Records from a dataset
[Start of Attachment]

import Summits.QuantumFields.YangMills.Theorems.BalabanUVNodesN15TwoSpacingGluingCutRowsDefect
import Summits.QuantumFields.YangMills.Theorems.BalabanUVNodesN15TwoSpacingGluingNeumannCoverRows
import Summits.QuantumFields.YangMills.Theorems.BalabanUVNodesN15PartitionTwoGridFitSecond
import Summits.QuantumFields.YangMills.Theorems.BalabanUVNodesN15VectorPiecePlain
import HarnessLib

/-!
# THE GLUING STEP AT TWO LATTICE SPACINGS, XXXII: THE TWO-GRID η-DEFECT OF THE COVER's REMAINDER ROW FOR ANY CUBE OPERATOR — FILE 71's ASSEMBLY WITH EVERY PARTITION-SIDE
# LETTER DISCHARGED (the sampled partition `h_k` of the cover by side-`S` cubes, coarse spacing `L^{−k}`, fine spacing `L^{−(k+r)}`, King's pairing of fine bonds)
# (dag-n15-c g12, FILE 74; N15 = NE2, s1 «background-layer OPERATOR ingredient»)

Cell `pub-ymgap`, seat `pub-ymgap-dag-n15-c` (R134 (a); HUMAN RULING D-0062), generation 12.  `bears_on: R4∕N15 · K3⁷ SpineGivenEndpointR13SepCoPH (stmt-QuantumFields-20544)`.
Filed `--supports stmt-QuantumFields-20544 --as helper` — COUNT-NEUTRAL.  Theorems only (0 `def`, 0 `sorry`).  Imports BY NAME FILE 71 (`hasMaj_idef_commOp_lapOp_comp_of_cut`,
`hasMaj_idef_nonlocal_cut`, `hasMaj_idef_commOp_comp_of_add_cut`), FILE 72 (`chiCube_coverCorner_eq_one_side`), FILE 67 (`abs_fgrad_coverH_le`, `abs_bgrad_coverH_le`, `abs_fgradAdj_fgrad_coverH_le`,
`abs_coverH_fine_sub_le`, `coverXi_offset`), FILE 66 (`coverXi_shift`), FILE 64 (`abs_fgrad_hcube_two_grid_le`), dag-n15-w4 (B) (`abs_bgrad_hcube_two_grid_le`, `abs_fgradAdj_fgrad_hcube_two_grid_le`),
FILE 65 (`fgrad_hcube_cut`, `bgrad_hcube_cut`, `fgradAdj_fgrad_hcube_cut`), dag-n15-a part 3 (`blkFine_comp_kingPrV`); nothing in the tree is modified.

WHAT.  Torus `M_ν = 2qw` (blocks), cube `□_k` of side `S` at the cover's corner `c(k)` (`2m₀ + 2w + 1 ≤ S ≤ 2qw`), partition `h_k = hcube (2q) (coverXi M n w) k` at the coarse spacing
`n = L^k` and `h′_k` at the fine spacing `n′ = L^r·L^k`, King's pairing `π = kingPrV L k r M`, `P = pull π`; ANY cube operators `N` (coarse), `N′` (fine) and nonlocal parts `N_L`, `N_L′`:
* §1 ★ `coverFit_params` (the two-grid bookkeeping `s = L^r s′`, `ns = n′s′ = w⁻¹`, `s′ ≤ ⅓`), ★ `hasMaj_idef_commOp_zero` (`𝔇([0, M_{h′}]N′, [0, M_h]N) = 0`);
* §2 ★★★ **`hasMaj_idef_commOp_comp_cover_of`**: from the coarse cut rows (`β`, `β₁`), the cut DEFECT rows `𝔇(χ′N′, χN)` (`m_G`), `𝔇(χ′∇′N′, χ∇N)`, `𝔇(χ′∇⁻′N′, χ∇⁻N)` (`m₁`), the fine nonlocal
  letter `N_L′ ≤ c_Ne^{−ρ₁d}`, the COMPOSITE `𝔇(N_L′, N_L)∘(M_h∘(M_χN)) ≤ 1_□(y′)r_Be^{−ρd}` and the images-type defect `𝔇(M_{h′}N_L′N′, M_hN_LN) ≤ 1_□1_□r₃e^{−δd}` (dag-n15-a N-IIk ∕ its lift):
  `𝔇([Σ∇*∇ + N_L′, M_{h′_k}]N′, [Σ∇*∇ + N_L, M_{h_k}]N) ≤ 1_□(y′)·(r_loc + r_nl + r₃)·e^{−ρ|y−y′|_T}` with
  `r_loc = (d+1)(c₂m_G + o₂β + 2(c₁m₁ + o₁β₁))`, `r_nl = c_N(m_G + oβ)c_r + r_B`, `c₁ = π∕w`, `c₂ = 32π²∕w²`, `o = π(d+1)∕(L^k w)`, `o₁ = w⁻¹·(L^k w)⁻¹·(64π² + π²(d+1))`,
  `o₂ = w⁻²·(L^k w)⁻¹·(144π³ + 32π³(d+1))` — EVERY partition-side letter (FILE 67), fit (FILES 64∕67, (B)) and cut compatibility (FILE 65 on FILE 72's window) discharged here; the
  five operator-side rows stay displayed (their U ≡ 1 instances are dag-n15-a N-IIc∕N-IIe∕N-IIh∕N-IIk on the doubled torus and P-IIc∕P-IId on the torus of record).

HONEST FRAMING ∕ LIMITS.  Lattice calculus + block-majorant bookkeeping over LANDED letters; the two-grid DIFFERENCE TEMPLATE of [B9] Thm 3.14 pp.426–427 applied to [B6] §2's remainder
row (2.92)–(2.93) p.239, (2.133)–(2.136) p.247 — at the level of SHAPES; nothing of [B5]∕[B6]∕[B9] asserted.  NE2⁺ NOT PRINTED, NOT proved; N15 NOT discharged; counts of record UNMOVED
(typed 28∕28 · discharged 5∕27); one finite 𝕋⁴ at fixed ε per index — NOT infinite volume, NOT OS on ℝ⁴, NOT a mass gap, NOT Clay; R4 closes the conditional finite-𝕋⁴ rung
`BalabanLadder.UV` only.  Restate-immune (no Theses import).
-/

noncomputable section

namespace Summit.QuantumFields.YangMills.BalabanUVNodes.N15.Gluing

open Real
open Literature.MathematicalPhysics.QuantumFieldTheory.Balaban1983to89
open Literature.MathematicalPhysics.QuantumFieldTheory.Balaban1983to89.B5Prop11Plancherel (Tor fine)
open Literature.MathematicalPhysics.QuantumFieldTheory.Balaban1983to89.B11SectG (BlockNorm HasMaj RowSum hasMaj_zero)
open Literature.MathematicalPhysics.QuantumFieldTheory.Balaban1983to89.T4EtaRateDefect (idef idef_zero)
open Literature.MathematicalPhysics.QuantumFieldTheory.Balaban1983to89.T4EtaRateCoeffDefect (pull)
open Literature.MathematicalPhysics.QuantumFieldTheory.Balaban1983to89.B6Prop26Gluing (mulOp ind ind_nonneg ind_le_one)
open Literature.MathematicalPhysics.QuantumFieldTheory.Balaban1983to89.B6UnitTorusCarrier (unitTorusGeo triangle254_unitTorusGeo unitTorusGeo_dist_nonneg)
open Literature.MathematicalPhysics.QuantumFieldTheory.King1986.Torus (blockOf tdistT tdistT_nonneg)
open Summit.QuantumFields.YangMills.BalabanUVNodes.N15.VectorPiece (bshiftEquiv kingPrV blkFine blkFine_comp_kingPrV)
open Summit.QuantumFields.YangMills.BalabanUVNodes.N15.BackgroundLayer (fgrad fgradAdj bgrad)
open Summit.QuantumFields.YangMills.BalabanUVNodes.N15.TwoGrid (chiCube cubeBlocks)

variable {d : ℕ}

/-! ## §1 Bookkeeping -/

section Params

/-- ★ the two-grid parameters of the cover's partition: coarse step `s = (L^k w)⁻¹`, fine step `s′ = (L^r L^k w)⁻¹`, `s = L^r s′`, `ns = n′s′ = w⁻¹`, `0 ≤ s′ ≤ ⅓`, `s ≤ 1` (`3 ≤ L^k w`). [folklore] -/
theorem coverFit_params {L kk r w : ℕ} (hL : 1 ≤ L) (hw : 0 < w) (h3 : 3 ≤ L ^ kk * w) :
    (0 : ℝ) ≤ (((L ^ r * L ^ kk : ℕ) : ℝ) * w)⁻¹ ∧ (((L ^ r * L ^ kk : ℕ) : ℝ) * w)⁻¹ ≤ 1 / 3 ∧ (((L ^ r * L ^ kk : ℕ) : ℝ) * w)⁻¹ ≤ 1 ∧ (((L ^ kk : ℕ) : ℝ) * w)⁻¹ ≤ 1 ∧
      (((L ^ kk : ℕ) : ℝ) * w)⁻¹ = ((L ^ r : ℕ) : ℝ) * (((L ^ r * L ^ kk : ℕ) : ℝ) * w)⁻¹ ∧ ((L ^ kk : ℕ) : ℝ) * (((L ^ kk : ℕ) : ℝ) * w)⁻¹ = ((w : ℝ))⁻¹ ∧
      ((L ^ r * L ^ kk : ℕ) : ℝ) * (((L ^ r * L ^ kk : ℕ) : ℝ) * w)⁻¹ = ((w : ℝ))⁻¹ := by
  have hLr : 1 ≤ L ^ r := Nat.one_le_pow _ _ hL
  have hLk : 1 ≤ L ^ kk := Nat.one_le_pow _ _ hL
  have hw' : (0 : ℝ) < w := by exact_mod_cast hw
  have hLr' : (1 : ℝ) ≤ ((L ^ r : ℕ) : ℝ) := by exact_mod_cast hLr
  have hLk' : (1 : ℝ) ≤ ((L ^ kk : ℕ) : ℝ) := by exact_mod_cast hLk
  have h3' : (3 : ℝ) ≤ ((L ^ kk : ℕ) : ℝ) * w := by exact_mod_cast h3
  have hprod : ((L ^ r * L ^ kk : ℕ) : ℝ) = ((L ^ r : ℕ) : ℝ) * ((L ^ kk : ℕ) : ℝ) := by push_cast; ring
  have hA : (3 : ℝ) ≤ ((L ^ r * L ^ kk : ℕ) : ℝ) * w := by rw [hprod]; nlinarith
  have h1w : (1 : ℝ) ≤ ((L ^ kk : ℕ) : ℝ) * w := by linarith
  refine ⟨by positivity, ?_, ?_, ?_, ?_, ?_, ?_⟩
  · rw [one_div]; exact inv_anti₀ (by norm_num) hA
  · exact inv_le_one_of_one_le₀ (by linarith)
  · exact inv_le_one_of_one_le₀ h1w
  · rw [hprod]; field_simp
  · field_simp
  · field_simp

end Params

/-! ## §2 The two-grid defect of the cover's remainder row for any cube operator -/

section Rows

[End of Attachment]

__EXERCISE REQUIREMENTS__.
Reproduce the lines above, beginning at the line with "Theorems only (0" and stopping after the line with "the coarse spacing", exactly as they are.

__RESPONSE__.
Filed `--supports stmt-QuantumFields-20544 --as helper` — COUNT-NEUTRAL.  Theorems only (0 `def`, 0 `sorry`).  Imports BY NAME FILE 71 (`hasMaj_idef_commOp_lapOp_comp_of_cut`,
`hasMaj_idef_nonlocal_cut`, `hasMaj_idef_commOp_comp_of_add_cut`), FILE 72 (`chiCube_coverCorner_eq_one_side`), FILE 67 (`abs_fgrad_coverH_le`, `abs_bgrad_coverH_le`, `abs_fgradAdj_fgrad_coverH_le`,
`abs_coverH_fine_sub_le`, `coverXi_offset`), FILE 66 (`coverXi_shift`), FILE 64 (`abs_fgrad_hcube_two_grid_le`), dag-n15-w4 (B) (`abs_bgrad_hcube_two_grid_le`, `abs_fgradAdj_fgrad_hcube_two_grid_le`),
FILE 65 (`fgrad_hcube_cut`, `bgrad_hcube_cut`, `fgradAdj_fgrad_hcube_cut`), dag-n15-a part 3 (`blkFine_comp_kingPrV`); nothing in the tree is modified.

WHAT.  Torus `M_ν = 2qw` (blocks), cube `□_k` of side `S` at the cover's corner `c(k)` (`2m₀ + 2w + 1 ≤ S ≤ 2qw`), partition `h_k = hcube (2q) (coverXi M n w) k` at the coarse spacing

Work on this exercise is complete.